Content starts

/-- `d⁷ (dH₀)^n ≤ exp((7d + C_n d H₀) m⁷)` (`m ≥ 1`). [folklore] -/
lemma dd_le_exp (hm : 1 ≤ m) :
    (S.d : ℝ) ^ 7 * (S.d * S.H₀) ^ S.nDeg m ≤ Real.exp ((7 * S.d + S.Cn * S.d * S.H₀) * (m : ℝ) ^ 7) := by
  have hm1 : (1 : ℝ) ≤ m := by exact_mod_cast hm
  have hd : (1 : ℝ) ≤ S.d := by exact_mod_cast S.one_le_d
  have hd0 : (0 : ℝ) < S.d := by linarith
  have hdH : (1 : ℝ) ≤ S.d * S.H₀ := one_le_mul_of_one_le_of_one_le hd S.one_le_H₀
  have h1 : (S.d : ℝ) ^ 7 ≤ Real.exp (7 * S.d * (m : ℝ) ^ 7) := by
    refine (pow_le_exp_of_log_le hd0 7 (Real.log_le_self hd0.le)).trans (Real.exp_le_exp.mpr ?_)
    have h7 : (1 : ℝ) ≤ (m : ℝ) ^ 7 := one_le_pow₀ hm1
    push_cast
    nlinarith
  have h2 : (S.d * S.H₀) ^ S.nDeg m ≤ Real.exp (S.Cn * S.d * S.H₀ * (m : ℝ) ^ 7) := by
    refine (pow_le_exp_of_log_le (by linarith) (S.nDeg m) (Real.log_le_self (by linarith))).trans
      (Real.exp_le_exp.mpr ?_)
    have hn : ((S.nDeg m : ℕ) : ℝ) = S.Cn * (m : ℝ) ^ 6 := by unfold nDeg; push_cast; ring
    rw [hn]
    have h7 : (m : ℝ) ^ 6 ≤ (m : ℝ) ^ 7 := pow_le_pow_right₀ hm1 (by norm_num)
    nlinarith [mul_le_mul_of_nonneg_left h7 (by positivity : (0:ℝ) ≤ S.Cn * (S.d * S.H₀))]
  calc _ ≤ Real.exp (7 * S.d * (m : ℝ) ^ 7) * Real.exp (S.Cn * S.d * S.H₀ * (m : ℝ) ^ 7) :=
        mul_le_mul h1 h2 (by positivity) (by positivity)
    _ = _ := by rw [← Real.exp_add]; ring_nf

/-- `κ_H`: `H_Y ≤ exp(κ_H m⁷)`. [folklore] -/
def κH : ℝ := 2 * (S.Ca + 14) + 2 * S.κA + 2 * S.κl + 2 * (7 * S.d + S.Cn * S.d * S.H₀)

/-- `0 ≤ κ_H`. [folklore] -/
lemma κH_nonneg : 0 ≤ S.κH := by
  unfold κH
  have := S.one_le_κA
  have := S.κl_nonneg
  have := S.H₀_nonneg
  positivity

/-- `CfB ≤ exp((κ_c + κ_A + κ_l + κ_dd) m⁷)` (`m ≥ 1`). [folklore] -/
lemma CfB_le_exp (hm : 1 ≤ m) :
    S.CfB m ≤ Real.exp (((S.Ca + 14) + S.κA + S.κl + (7 * S.d + S.Cn * S.d * S.H₀)) * (m : ℝ) ^ 7) := by
  unfold CfB Bsieg
  have h1 := S.card_le_exp m hm
  have h2 := S.A₀_le_exp m hm
  have h3 := S.l1B_le_exp m hm
  have h4 := S.dd_le_exp m hm
  have hl0 : 0 ≤ S.l1B m := le_trans zero_le_one (S.one_le_l1B m hm)
  have hH := S.H₀_nonneg
  calc (Fintype.card (S.Λ m) : ℝ) * S.A₀ m * (S.l1B m * ((S.d : ℝ) ^ 7 * (S.d * S.H₀) ^ S.nDeg m))
      ≤ Real.exp ((S.Ca + 14) * (m : ℝ) ^ 7) * Real.exp (S.κA * (m : ℝ) ^ 7) *
        (Real.exp (S.κl * (m : ℝ) ^ 7) * Real.exp ((7 * S.d + S.Cn * S.d * S.H₀) * (m : ℝ) ^ 7)) := by
        gcongr
    _ = _ := by rw [← Real.exp_add, ← Real.exp_add, ← Real.exp_add]; ring_nf

/-- `H_Y ≤ exp(κ_H m⁷)` (`m ≥ 1`). [folklore] -/
lemma HY_le_exp (hm : 1 ≤ m) : S.HY m ≤ Real.exp (S.κH * (m : ℝ) ^ 7) := by
  unfold HY
  have h1 := S.card_le_exp m hm
  have h2 := S.A₀_le_exp m hm
  have h3 := S.l1B_le_exp m hm
  have h4 := S.dd_le_exp m hm
  have h5 := S.CfB_le_exp m hm
  have hl0 : 0 ≤ S.l1B m := le_trans zero_le_one (S.one_le_l1B m hm)
  have hH := S.H₀_nonneg
  have hCfB0 : 0 ≤ S.CfB m := by
    unfold CfB Bsieg; positivity
  calc (Fintype.card (S.Λ m) : ℝ) * (S.A₀ m * S.CfB m) * S.l1B m * ((S.d : ℝ) ^ 7 * (S.d * S.H₀) ^ S.nDeg m)
      ≤ Real.exp ((S.Ca + 14) * (m : ℝ) ^ 7) * (Real.exp (S.κA * (m : ℝ) ^ 7) *
          Real.exp (((S.Ca + 14) + S.κA + S.κl + (7 * S.d + S.Cn * S.d * S.H₀)) * (m : ℝ) ^ 7)) *
        Real.exp (S.κl * (m : ℝ) ^ 7) * Real.exp ((7 * S.d + S.Cn * S.d * S.H₀) * (m : ℝ) ^ 7) := by
        gcongr
    _ = Real.exp (S.κH * (m : ℝ) ^ 7) := by
        rw [← Real.exp_add, ← Real.exp_add, ← Real.exp_add, ← Real.exp_add]; unfold κH; ring_nf

/-- `1 ≤ H_Y` (`m ≥ 1`). [folklore] -/
lemma one_le_HY (hm : 1 ≤ m) : 1 ≤ S.HY m := by
  unfold HY CfB Bsieg
  have hcard : (1 : ℝ) ≤ Fintype.card (S.Λ m) := by
    rw [S.card_Λ m]
    have hm1 : (1 : ℝ) ≤ m := by exact_mod_cast hm
    have hCa : (1 : ℝ) ≤ S.Ca := by exact_mod_cast S.one_le_Ca
    exact one_le_mul_of_one_le_of_one_le hCa (one_le_pow₀ hm1)
  have hA : (1 : ℝ) ≤ S.A₀ m := by unfold A₀; exact_mod_cast Nat.le_add_left 1 _
  have hl := S.one_le_l1B m hm
  have hd : (1 : ℝ) ≤ S.d := by exact_mod_cast S.one_le_d
  have hdH : (1 : ℝ) ≤ S.d * S.H₀ := one_le_mul_of_one_le_of_one_le hd S.one_le_H₀
  have hdd : (1 : ℝ) ≤ (S.d : ℝ) ^ 7 * (S.d * S.H₀) ^ S.nDeg m :=
    one_le_mul_of_one_le_of_one_le (one_le_pow₀ hd) (one_le_pow₀ hdH)
  have hB : (1 : ℝ) ≤ S.l1B m * ((S.d : ℝ) ^ 7 * (S.d * S.H₀) ^ S.nDeg m) :=
    one_le_mul_of_one_le_of_one_le hl hdd
  have hCfB : (1 : ℝ) ≤ (Fintype.card (S.Λ m) : ℝ) * S.A₀ m * (S.l1B m * ((S.d : ℝ) ^ 7 * (S.d * S.H₀) ^ S.nDeg m)) :=
    one_le_mul_of_one_le_of_one_le (one_le_mul_of_one_le_of_one_le hcard hA) hB
  exact one_le_mul_of_one_le_of_one_le (one_le_mul_of_one_le_of_one_le
    (one_le_mul_of_one_le_of_one_le hcard (one_le_mul_of_one_le_of_one_le hA hCfB)) hl) hdd

/-- `K_δ = d (2C_nδ₀ + 1)`: `deg Q ≤ K_δ m⁶`. [folklore] -/
def Kδ : ℕ := S.d * (2 * S.Cn * S.δ₀ + 1)

/-- The degree bound in the currency `m⁶`. [folklore] -/
lemma deg_le (hm : 1 ≤ m) {Q : ℤ[X]} (hQ : Q.natDegree ≤ S.d * (S.A₀ m + S.nDeg m * S.δ₀)) :
    (Q.natDegree : ℝ) ≤ S.Kδ * (m : ℝ) ^ 6 := by
  have h1 : S.d * (S.A₀ m + S.nDeg m * S.δ₀) ≤ S.Kδ * m ^ 6 := by
    unfold A₀ nDeg Kδ
    have hm6 : 1 ≤ m ^ 6 := Nat.one_le_pow _ _ hm
    have : S.d * (S.Cn * m ^ 6 * S.δ₀ + 1 + S.Cn * m ^ 6 * S.δ₀) ≤ S.d * ((2 * S.Cn * S.δ₀ + 1) * m ^ 6) := by
      apply Nat.mul_le_mul_left
      nlinarith
    calc _ ≤ S.d * ((2 * S.Cn * S.δ₀ + 1) * m ^ 6) := this
      _ = _ := by ring
  exact_mod_cast hQ.trans h1

/-- `K_σ = K_δ + d² + d κ_H`: `t(Q) ≤ K_σ m⁷`. [folklore] -/
def Kσ : ℝ := S.Kδ + (S.d : ℝ) ^ 2 + S.d * S.κH

/-- `1 ≤ K_σ`. [folklore] -/
lemma one_le_Kσ : 1 ≤ S.Kσ := by
  unfold Kσ
  have hd : (1 : ℝ) ≤ S.d := by exact_mod_cast S.one_le_d
  have := S.κH_nonneg
  have : (0 : ℝ) ≤ S.Kδ := Nat.cast_nonneg _
  nlinarith

/-- **The type bound**: `t(Q) ≤ K_σ m⁷` for `Q ≠ 0` with the degree and height bounds of
`level_struct` (`m ≥ 1`). [folklore] -/
theorem type_le (hm : 1 ≤ m) {Q : ℤ[X]} (hQ0 : Q ≠ 0)
    (hdeg : Q.natDegree ≤ S.d * (S.A₀ m + S.nDeg m * S.δ₀)) (hzl1 : zl1 Q ≤ ((S.d : ℝ) * S.HY m) ^ S.d) :
    Q.gelfondType ≤ S.Kσ * (m : ℝ) ^ 7 := by
  have hm1 : (1 : ℝ) ≤ m := by exact_mod_cast hm
  unfold Polynomial.gelfondType
  have hd : (1 : ℝ) ≤ S.d := by exact_mod_cast S.one_le_d
  have hd0 : (0 : ℝ) < S.d := by linarith
  have hdeg' := S.deg_le m hm hdeg
  have hsup1 : 1 ≤ Q.supNorm := Polynomial.one_le_supNorm_of_ne_zero hQ0
  have hHY := S.HY_le_exp m hm
  have hHY1 := S.one_le_HY m hm
  have hlog : Real.log Q.supNorm ≤ S.d * (S.d + S.κH * (m : ℝ) ^ 7) := by
    have h1 : Real.log Q.supNorm ≤ Real.log (zl1 Q) := Real.log_le_log (by linarith) (supNorm_le_zl1 _)
    have h2 : Real.log (zl1 Q) ≤ Real.log (((S.d : ℝ) * S.HY m) ^ S.d) :=
      Real.log_le_log (by linarith [supNorm_le_zl1 Q]) hzl1
    have h3 : Real.log (((S.d : ℝ) * S.HY m) ^ S.d) = S.d * (Real.log S.d + Real.log (S.HY m)) := by
      rw [Real.log_pow, Real.log_mul hd0.ne' (by linarith)]
    have h4 : Real.log (S.d : ℝ) ≤ S.d := Real.log_le_self hd0.le
    have h5 : Real.log (S.HY m) ≤ S.κH * (m : ℝ) ^ 7 := by
      have := Real.log_le_log (by linarith) hHY
      rwa [Real.log_exp] at this
    calc Real.log Q.supNorm ≤ S.d * (Real.log S.d + Real.log (S.HY m)) := by linarith
      _ ≤ S.d * (S.d + S.κH * (m : ℝ) ^ 7) := by gcongr
  have h67 : (m : ℝ) ^ 6 ≤ (m : ℝ) ^ 7 := pow_le_pow_right₀ hm1 (by norm_num)
  have h7 : (1 : ℝ) ≤ (m : ℝ) ^ 7 := one_le_pow₀ hm1
  have hKδ : (0 : ℝ) ≤ S.Kδ := Nat.cast_nonneg _
  have hκ := S.κH_nonneg
  unfold Kσ
  nlinarith [mul_le_mul_of_nonneg_left h67 hKδ, mul_le_mul_of_nonneg_left h7 (by positivity : (0:ℝ) ≤ (S.d:ℝ)^2)]

/-- `Θ^E ≤ exp(E Θ)`... precisely `Θ^e ≤ exp(e Θ)`. [folklore] -/
lemma Θθ_pow_le_exp (e : ℕ) : S.Θθ ^ e ≤ Real.exp (e * S.Θθ) :=
  pow_le_exp_of_log_le (lt_of_lt_of_le one_pos S.one_le_Θθ) e
    (Real.log_le_self (le_trans zero_le_one S.one_le_Θθ))

/-- `C_p ≤ exp(κ_p m⁷)` with `κ_p = κ_A + κ_CfB + κ_A Θ` (`m ≥ 1`). [folklore] -/
lemma Cp_le_exp (hm : 1 ≤ m) :
    S.Cp m ≤ Real.exp ((S.κA + ((S.Ca + 14) + S.κA + S.κl + (7 * S.d + S.Cn * S.d * S.H₀)) + S.κA * S.Θθ) *
      (m : ℝ) ^ 7) := by
  have hm1 : (1 : ℝ) ≤ m := by exact_mod_cast hm
  unfold Cp
  have h1 := S.A₀_le_exp m hm
  have h2 := S.CfB_le_exp m hm
  have h3 : max 1 ‖S.θ‖ ^ S.A₀ m ≤ Real.exp (S.κA * S.Θθ * (m : ℝ) ^ 7) := by
    refine (S.Θθ_pow_le_exp (S.A₀ m)).trans (Real.exp_le_exp.mpr ?_)
    have hA := S.A₀_le m hm
    have h67 : (m : ℝ) ^ 6 ≤ (m : ℝ) ^ 7 := pow_le_pow_right₀ hm1 (by norm_num)
    have hΘ : (0 : ℝ) ≤ S.Θθ := le_trans zero_le_one S.one_le_Θθ
    have hκA : (0 : ℝ) ≤ S.κA := le_trans zero_le_one S.one_le_κA
    calc (S.A₀ m : ℝ) * S.Θθ ≤ S.κA * (m : ℝ) ^ 6 * S.Θθ := mul_le_mul_of_nonneg_right hA hΘ
      _ ≤ S.κA * (m : ℝ) ^ 7 * S.Θθ := by gcongr
      _ = _ := by ring
  have hCfB0 : 0 ≤ S.CfB m := by
    unfold CfB Bsieg
    have hl0 : 0 ≤ S.l1B m := le_trans zero_le_one (S.one_le_l1B m hm)
    have := S.H₀_nonneg
    positivity
  calc (S.A₀ m : ℝ) * S.CfB m * max 1 ‖S.θ‖ ^ S.A₀ m
      ≤ Real.exp (S.κA * (m : ℝ) ^ 7) *
        Real.exp (((S.Ca + 14) + S.κA + S.κl + (7 * S.d + S.Cn * S.d * S.H₀)) * (m : ℝ) ^ 7) *
          Real.exp (S.κA * S.Θθ * (m : ℝ) ^ 7) := by gcongr
    _ = _ := by rw [← Real.exp_add, ← Real.exp_add]; ring_nf

/-- `K_v`: `log |Q(θ)| ≤ K_v m¹³ - K₂ m¹⁴`. [folklore] -/
def Kv : ℝ :=
  S.Cn * max 1 ‖Polynomial.aeval S.θ S.E.b‖ +
  ((S.κA + ((S.Ca + 14) + S.κA + S.κl + (7 * S.d + S.Cn * S.d * S.H₀)) + S.κA * S.Θθ) +
    (S.Ca + 14) + (S.K₁ : ℝ) ^ 2 + S.CF * (S.K₁ + S.Ca * S.K2 + S.K2)) +
  S.d * (2 * S.d + 1 + S.κH + (2 * S.Cn * S.δ₀ + 1) * S.Θθ)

Content ends

What you have to do ▸ Please restate, word for word, the lines of the entries that run from the first line through the one holding "have h7 : (m", and add nothing.

Result ▸
/-- `d⁷ (dH₀)^n ≤ exp((7d + C_n d H₀) m⁷)` (`m ≥ 1`). [folklore] -/
lemma dd_le_exp (hm : 1 ≤ m) :
    (S.d : ℝ) ^ 7 * (S.d * S.H₀) ^ S.nDeg m ≤ Real.exp ((7 * S.d + S.Cn * S.d * S.H₀) * (m : ℝ) ^ 7) := by
  have hm1 : (1 : ℝ) ≤ m := by exact_mod_cast hm
  have hd : (1 : ℝ) ≤ S.d := by exact_mod_cast S.one_le_d
  have hd0 : (0 : ℝ) < S.d := by linarith
  have hdH : (1 : ℝ) ≤ S.d * S.H₀ := one_le_mul_of_one_le_of_one_le hd S.one_le_H₀
  have h1 : (S.d : ℝ) ^ 7 ≤ Real.exp (7 * S.d * (m : ℝ) ^ 7) := by
    refine (pow_le_exp_of_log_le hd0 7 (Real.log_le_self hd0.le)).trans (Real.exp_le_exp.mpr ?_)
    have h7 : (1 : ℝ) ≤ (m : ℝ) ^ 7 := one_le_pow₀ hm1
    push_cast
    nlinarith
  have h2 : (S.d * S.H₀) ^ S.nDeg m ≤ Real.exp (S.Cn * S.d * S.H₀ * (m : ℝ) ^ 7) := by
    refine (pow_le_exp_of_log_le (by linarith) (S.nDeg m) (Real.log_le_self (by linarith))).trans
      (Real.exp_le_exp.mpr ?_)
    have hn : ((S.nDeg m : ℕ) : ℝ) = S.Cn * (m : ℝ) ^ 6 := by unfold nDeg; push_cast; ring
    rw [hn]
    have h7 : (m : ℝ) ^ 6 ≤ (m : ℝ) ^ 7 := pow_le_pow_right₀ hm1 (by norm_num)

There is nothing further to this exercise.